§ Your goal: After finding the line with "Hardness propagates along" in the entries below, retype exactly each line from there through the line with "def NP_subset_P_of_isNPHard_of_mem_P : Prop", including that final line.

§ Provided information:
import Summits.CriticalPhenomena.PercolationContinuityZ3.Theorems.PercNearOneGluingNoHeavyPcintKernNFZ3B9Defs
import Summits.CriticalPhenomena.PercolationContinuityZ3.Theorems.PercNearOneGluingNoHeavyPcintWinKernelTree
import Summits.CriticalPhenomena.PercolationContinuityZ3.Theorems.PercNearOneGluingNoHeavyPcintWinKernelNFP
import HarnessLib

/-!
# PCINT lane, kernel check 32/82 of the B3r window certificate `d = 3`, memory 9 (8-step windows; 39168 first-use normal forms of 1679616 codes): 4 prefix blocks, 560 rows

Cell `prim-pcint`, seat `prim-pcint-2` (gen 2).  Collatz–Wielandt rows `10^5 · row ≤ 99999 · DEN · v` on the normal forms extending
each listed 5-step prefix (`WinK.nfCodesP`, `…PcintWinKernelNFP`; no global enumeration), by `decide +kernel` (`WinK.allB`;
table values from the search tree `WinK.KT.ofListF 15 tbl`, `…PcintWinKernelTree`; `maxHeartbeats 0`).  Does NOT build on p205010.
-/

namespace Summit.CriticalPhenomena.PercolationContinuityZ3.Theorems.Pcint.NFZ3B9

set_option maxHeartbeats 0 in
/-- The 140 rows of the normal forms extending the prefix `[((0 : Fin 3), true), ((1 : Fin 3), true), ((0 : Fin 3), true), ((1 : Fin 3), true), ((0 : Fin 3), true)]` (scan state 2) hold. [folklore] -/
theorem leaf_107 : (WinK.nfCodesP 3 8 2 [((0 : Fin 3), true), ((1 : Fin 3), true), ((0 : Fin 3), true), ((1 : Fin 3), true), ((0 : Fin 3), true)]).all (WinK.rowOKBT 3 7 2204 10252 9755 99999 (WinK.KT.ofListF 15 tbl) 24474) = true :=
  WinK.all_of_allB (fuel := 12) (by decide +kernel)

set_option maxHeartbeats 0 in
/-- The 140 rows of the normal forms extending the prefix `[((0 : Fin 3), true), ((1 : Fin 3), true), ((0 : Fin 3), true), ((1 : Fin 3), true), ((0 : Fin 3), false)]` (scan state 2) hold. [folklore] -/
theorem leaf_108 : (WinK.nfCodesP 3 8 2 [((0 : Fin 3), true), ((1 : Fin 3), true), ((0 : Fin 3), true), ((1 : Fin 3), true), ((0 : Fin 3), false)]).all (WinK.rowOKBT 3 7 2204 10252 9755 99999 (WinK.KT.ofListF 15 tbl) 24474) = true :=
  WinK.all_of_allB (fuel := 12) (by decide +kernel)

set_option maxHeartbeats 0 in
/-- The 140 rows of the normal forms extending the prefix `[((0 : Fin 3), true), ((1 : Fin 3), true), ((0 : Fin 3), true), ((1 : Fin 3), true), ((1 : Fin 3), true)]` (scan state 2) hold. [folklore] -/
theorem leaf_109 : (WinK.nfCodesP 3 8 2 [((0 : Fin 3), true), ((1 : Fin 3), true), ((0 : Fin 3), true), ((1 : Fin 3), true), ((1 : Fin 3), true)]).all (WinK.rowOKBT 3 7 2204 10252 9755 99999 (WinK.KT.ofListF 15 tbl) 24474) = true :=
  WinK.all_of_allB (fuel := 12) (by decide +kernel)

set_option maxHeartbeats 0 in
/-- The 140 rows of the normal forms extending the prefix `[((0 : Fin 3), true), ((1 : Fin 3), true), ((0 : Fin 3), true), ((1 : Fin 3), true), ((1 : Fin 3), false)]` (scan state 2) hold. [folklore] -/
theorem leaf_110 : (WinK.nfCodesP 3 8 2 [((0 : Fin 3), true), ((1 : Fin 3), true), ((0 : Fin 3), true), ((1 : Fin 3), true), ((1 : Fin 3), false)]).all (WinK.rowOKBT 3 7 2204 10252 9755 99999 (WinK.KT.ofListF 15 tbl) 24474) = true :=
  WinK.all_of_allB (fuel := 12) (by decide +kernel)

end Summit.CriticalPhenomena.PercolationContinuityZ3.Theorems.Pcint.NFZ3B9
...
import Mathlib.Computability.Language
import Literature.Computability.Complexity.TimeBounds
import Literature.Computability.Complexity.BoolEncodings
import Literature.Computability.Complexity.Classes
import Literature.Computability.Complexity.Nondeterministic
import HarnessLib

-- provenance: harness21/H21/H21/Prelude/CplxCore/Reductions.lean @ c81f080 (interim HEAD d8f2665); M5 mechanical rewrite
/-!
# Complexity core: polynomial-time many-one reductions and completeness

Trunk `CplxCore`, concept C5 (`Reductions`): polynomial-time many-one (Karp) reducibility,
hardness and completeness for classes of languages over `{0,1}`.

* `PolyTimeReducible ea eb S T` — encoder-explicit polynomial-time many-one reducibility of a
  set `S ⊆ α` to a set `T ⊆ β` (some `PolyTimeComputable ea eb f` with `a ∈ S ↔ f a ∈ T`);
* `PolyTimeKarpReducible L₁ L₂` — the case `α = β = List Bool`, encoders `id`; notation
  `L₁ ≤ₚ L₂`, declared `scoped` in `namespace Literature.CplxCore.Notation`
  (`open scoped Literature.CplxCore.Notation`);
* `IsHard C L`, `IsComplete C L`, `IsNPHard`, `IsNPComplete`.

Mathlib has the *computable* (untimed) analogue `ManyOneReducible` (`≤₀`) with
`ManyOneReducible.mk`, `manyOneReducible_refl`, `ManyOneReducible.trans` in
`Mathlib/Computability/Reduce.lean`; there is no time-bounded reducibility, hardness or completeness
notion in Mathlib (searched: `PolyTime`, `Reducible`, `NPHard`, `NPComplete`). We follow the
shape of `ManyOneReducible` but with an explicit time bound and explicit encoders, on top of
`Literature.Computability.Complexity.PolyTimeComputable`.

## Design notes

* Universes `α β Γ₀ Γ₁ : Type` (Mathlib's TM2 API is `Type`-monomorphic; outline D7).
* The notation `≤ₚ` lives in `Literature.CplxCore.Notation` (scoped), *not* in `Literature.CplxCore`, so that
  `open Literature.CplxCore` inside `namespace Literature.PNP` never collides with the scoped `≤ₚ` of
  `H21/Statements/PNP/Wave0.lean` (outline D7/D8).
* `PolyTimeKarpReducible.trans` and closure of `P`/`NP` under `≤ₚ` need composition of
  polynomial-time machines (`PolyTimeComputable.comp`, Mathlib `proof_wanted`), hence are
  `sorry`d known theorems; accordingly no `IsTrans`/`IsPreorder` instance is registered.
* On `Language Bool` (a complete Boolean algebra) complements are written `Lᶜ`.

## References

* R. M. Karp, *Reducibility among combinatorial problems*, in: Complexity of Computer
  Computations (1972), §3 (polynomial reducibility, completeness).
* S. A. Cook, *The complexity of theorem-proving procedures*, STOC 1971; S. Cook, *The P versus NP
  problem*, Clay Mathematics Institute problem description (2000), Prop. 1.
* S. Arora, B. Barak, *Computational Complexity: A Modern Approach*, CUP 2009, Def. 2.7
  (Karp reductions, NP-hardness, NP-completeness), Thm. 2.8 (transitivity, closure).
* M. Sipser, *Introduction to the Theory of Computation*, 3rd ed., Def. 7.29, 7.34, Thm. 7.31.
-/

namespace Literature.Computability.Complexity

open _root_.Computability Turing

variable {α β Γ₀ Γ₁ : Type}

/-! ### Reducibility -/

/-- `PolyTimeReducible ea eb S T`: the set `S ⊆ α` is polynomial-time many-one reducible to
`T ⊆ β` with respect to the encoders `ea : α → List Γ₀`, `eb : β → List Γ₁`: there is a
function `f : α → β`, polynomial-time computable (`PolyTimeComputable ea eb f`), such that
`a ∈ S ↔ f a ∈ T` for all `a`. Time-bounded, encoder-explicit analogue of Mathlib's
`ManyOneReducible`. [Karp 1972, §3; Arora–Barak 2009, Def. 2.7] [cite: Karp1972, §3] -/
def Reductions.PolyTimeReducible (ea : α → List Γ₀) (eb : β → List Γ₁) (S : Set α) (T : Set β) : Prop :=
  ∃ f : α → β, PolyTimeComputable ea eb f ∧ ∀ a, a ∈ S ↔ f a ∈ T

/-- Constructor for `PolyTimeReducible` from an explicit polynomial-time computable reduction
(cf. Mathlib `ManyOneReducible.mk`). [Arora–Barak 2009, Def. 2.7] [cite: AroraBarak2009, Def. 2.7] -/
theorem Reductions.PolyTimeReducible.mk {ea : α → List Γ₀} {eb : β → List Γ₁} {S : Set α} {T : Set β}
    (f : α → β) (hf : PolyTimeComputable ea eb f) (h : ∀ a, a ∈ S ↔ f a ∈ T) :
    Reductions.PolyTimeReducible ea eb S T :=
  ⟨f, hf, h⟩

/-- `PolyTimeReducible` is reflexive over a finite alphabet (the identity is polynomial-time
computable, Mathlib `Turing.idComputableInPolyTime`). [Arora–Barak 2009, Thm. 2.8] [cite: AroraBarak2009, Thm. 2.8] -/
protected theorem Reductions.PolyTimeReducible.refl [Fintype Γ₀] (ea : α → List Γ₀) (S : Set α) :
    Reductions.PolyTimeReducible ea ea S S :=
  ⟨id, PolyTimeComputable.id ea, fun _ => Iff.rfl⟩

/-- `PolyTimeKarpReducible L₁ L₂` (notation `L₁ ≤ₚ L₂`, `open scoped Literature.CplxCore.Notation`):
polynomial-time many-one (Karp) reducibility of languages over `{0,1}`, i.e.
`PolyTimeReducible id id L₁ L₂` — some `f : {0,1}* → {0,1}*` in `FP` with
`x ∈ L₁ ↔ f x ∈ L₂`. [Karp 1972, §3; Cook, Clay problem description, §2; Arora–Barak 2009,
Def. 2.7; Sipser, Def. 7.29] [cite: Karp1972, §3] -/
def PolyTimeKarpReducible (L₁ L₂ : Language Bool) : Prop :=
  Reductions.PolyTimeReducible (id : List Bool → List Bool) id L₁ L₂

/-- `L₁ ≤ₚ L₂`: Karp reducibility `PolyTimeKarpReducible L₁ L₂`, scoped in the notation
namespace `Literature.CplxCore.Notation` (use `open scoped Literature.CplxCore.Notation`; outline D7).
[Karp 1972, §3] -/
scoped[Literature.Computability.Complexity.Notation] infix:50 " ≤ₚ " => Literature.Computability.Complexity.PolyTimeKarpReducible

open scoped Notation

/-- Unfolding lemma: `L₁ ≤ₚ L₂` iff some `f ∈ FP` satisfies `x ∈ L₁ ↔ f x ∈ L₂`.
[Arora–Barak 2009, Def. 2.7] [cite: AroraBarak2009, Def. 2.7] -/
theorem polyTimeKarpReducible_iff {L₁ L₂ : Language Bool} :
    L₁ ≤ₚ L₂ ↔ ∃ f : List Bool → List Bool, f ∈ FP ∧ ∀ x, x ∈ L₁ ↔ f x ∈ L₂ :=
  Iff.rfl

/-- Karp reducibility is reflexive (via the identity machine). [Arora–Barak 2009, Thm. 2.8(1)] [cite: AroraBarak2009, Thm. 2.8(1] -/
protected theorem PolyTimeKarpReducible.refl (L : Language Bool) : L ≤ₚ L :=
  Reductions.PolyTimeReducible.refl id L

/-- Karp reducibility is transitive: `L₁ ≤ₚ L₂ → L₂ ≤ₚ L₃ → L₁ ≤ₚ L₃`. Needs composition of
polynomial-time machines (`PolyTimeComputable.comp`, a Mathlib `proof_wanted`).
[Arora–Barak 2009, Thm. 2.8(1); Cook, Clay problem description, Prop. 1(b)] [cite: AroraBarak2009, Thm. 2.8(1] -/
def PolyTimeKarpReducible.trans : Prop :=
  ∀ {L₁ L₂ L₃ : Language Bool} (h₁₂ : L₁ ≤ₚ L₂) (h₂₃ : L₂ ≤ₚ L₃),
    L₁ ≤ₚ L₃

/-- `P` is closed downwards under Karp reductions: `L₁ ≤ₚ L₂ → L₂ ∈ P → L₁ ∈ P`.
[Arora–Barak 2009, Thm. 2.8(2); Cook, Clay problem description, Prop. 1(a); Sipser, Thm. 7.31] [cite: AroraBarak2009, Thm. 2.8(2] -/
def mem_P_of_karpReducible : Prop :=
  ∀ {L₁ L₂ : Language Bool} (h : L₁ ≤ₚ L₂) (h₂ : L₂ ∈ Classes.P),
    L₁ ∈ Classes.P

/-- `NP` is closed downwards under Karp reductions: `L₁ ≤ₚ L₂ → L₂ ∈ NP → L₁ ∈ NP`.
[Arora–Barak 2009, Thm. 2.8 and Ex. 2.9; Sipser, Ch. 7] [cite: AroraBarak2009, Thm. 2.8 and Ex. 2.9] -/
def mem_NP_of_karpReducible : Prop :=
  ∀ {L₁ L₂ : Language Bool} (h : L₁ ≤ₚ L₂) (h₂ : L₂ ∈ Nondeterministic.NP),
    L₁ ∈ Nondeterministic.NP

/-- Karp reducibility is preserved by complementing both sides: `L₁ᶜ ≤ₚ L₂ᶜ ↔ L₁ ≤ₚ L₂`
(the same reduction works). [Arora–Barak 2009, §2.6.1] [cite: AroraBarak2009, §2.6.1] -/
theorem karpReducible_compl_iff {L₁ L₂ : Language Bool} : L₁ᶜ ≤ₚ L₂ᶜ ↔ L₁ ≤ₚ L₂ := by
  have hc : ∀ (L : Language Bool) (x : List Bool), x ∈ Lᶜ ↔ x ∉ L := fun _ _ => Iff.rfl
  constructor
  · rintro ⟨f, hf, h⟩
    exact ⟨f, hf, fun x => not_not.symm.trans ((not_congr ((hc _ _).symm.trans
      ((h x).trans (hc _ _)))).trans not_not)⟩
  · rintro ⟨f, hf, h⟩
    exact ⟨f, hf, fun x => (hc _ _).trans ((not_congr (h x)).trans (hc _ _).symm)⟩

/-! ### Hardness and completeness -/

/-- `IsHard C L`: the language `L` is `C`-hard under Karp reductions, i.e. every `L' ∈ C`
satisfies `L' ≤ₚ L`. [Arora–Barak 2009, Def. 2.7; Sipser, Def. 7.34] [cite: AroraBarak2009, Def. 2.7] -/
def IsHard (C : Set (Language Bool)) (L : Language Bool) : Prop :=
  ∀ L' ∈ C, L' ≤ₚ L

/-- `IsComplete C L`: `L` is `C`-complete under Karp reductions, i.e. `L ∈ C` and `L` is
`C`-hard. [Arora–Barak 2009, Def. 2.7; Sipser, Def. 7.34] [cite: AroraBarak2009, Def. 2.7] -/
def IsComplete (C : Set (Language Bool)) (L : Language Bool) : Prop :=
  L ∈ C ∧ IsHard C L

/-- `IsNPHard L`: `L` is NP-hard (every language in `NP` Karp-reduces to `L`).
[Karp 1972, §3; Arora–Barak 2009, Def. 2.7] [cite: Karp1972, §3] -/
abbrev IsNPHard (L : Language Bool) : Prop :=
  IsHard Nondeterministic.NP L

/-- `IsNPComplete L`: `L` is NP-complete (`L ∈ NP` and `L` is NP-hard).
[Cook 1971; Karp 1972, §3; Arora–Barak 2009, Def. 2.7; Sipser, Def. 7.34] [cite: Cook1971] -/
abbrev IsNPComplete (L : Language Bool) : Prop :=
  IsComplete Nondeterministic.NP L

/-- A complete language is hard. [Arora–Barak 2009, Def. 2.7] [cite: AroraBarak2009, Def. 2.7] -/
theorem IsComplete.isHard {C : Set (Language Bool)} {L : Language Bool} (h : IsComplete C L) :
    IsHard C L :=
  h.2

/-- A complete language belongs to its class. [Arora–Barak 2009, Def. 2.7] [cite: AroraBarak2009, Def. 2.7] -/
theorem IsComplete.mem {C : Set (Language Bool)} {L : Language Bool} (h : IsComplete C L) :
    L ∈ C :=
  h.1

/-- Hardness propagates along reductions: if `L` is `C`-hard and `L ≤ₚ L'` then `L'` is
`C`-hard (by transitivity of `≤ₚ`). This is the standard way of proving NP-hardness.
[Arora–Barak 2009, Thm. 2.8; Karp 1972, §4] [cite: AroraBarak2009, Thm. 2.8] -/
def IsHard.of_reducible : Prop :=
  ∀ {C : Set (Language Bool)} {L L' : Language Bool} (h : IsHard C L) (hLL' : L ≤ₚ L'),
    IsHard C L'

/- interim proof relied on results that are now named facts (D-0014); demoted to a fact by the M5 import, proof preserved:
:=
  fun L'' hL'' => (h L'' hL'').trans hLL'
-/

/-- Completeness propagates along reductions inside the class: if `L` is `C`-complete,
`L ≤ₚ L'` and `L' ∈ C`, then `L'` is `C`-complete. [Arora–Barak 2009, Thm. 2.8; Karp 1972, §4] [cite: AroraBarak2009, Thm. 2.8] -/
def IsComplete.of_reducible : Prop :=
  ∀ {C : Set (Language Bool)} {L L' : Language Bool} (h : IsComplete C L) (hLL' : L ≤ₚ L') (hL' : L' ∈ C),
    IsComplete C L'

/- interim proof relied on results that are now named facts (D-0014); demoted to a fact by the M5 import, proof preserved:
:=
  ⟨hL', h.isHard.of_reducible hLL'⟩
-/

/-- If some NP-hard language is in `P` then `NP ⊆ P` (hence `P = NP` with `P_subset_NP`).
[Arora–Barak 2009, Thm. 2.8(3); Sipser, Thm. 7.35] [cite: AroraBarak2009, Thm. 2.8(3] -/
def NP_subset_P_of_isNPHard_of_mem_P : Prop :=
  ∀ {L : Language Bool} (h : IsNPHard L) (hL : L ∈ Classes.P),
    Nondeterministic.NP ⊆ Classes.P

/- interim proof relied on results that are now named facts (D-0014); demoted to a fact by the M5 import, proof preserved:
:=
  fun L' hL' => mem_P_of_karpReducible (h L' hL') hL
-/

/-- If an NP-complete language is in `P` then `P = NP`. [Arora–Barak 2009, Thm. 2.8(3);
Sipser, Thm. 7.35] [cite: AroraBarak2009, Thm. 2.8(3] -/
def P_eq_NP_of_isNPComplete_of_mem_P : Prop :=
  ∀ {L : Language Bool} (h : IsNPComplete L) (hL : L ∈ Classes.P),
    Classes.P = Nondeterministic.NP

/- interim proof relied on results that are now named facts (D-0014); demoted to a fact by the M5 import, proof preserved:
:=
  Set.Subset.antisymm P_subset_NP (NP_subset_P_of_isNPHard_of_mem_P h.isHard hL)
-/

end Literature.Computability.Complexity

§ Written solution:
/-- Hardness propagates along reductions: if `L` is `C`-hard and `L ≤ₚ L'` then `L'` is
`C`-hard (by transitivity of `≤ₚ`). This is the standard way of proving NP-hardness.
[Arora–Barak 2009, Thm. 2.8; Karp 1972, §4] [cite: AroraBarak2009, Thm. 2.8] -/
def IsHard.of_reducible : Prop :=
  ∀ {C : Set (Language Bool)} {L L' : Language Bool} (h : IsHard C L) (hLL' : L ≤ₚ L'),
    IsHard C L'

/- interim proof relied on results that are now named facts (D-0014); demoted to a fact by the M5 import, proof preserved:
:=
  fun L'' hL'' => (h L'' hL'').trans hLL'
-/

/-- Completeness propagates along reductions inside the class: if `L` is `C`-complete,
`L ≤ₚ L'` and `L' ∈ C`, then `L'` is `C`-complete. [Arora–Barak 2009, Thm. 2.8; Karp 1972, §4] [cite: AroraBarak2009, Thm. 2.8] -/
def IsComplete.of_reducible : Prop :=
  ∀ {C : Set (Language Bool)} {L L' : Language Bool} (h : IsComplete C L) (hLL' : L ≤ₚ L') (hL' : L' ∈ C),
    IsComplete C L'

/- interim proof relied on results that are now named facts (D-0014); demoted to a fact by the M5 import, proof preserved:
:=
  ⟨hL', h.isHard.of_reducible hLL'⟩
-/

/-- If some NP-hard language is in `P` then `NP ⊆ P` (hence `P = NP` with `P_subset_NP`).
[Arora–Barak 2009, Thm. 2.8(3); Sipser, Thm. 7.35] [cite: AroraBarak2009, Thm. 2.8(3] -/
def NP_subset_P_of_isNPHard_of_mem_P : Prop :=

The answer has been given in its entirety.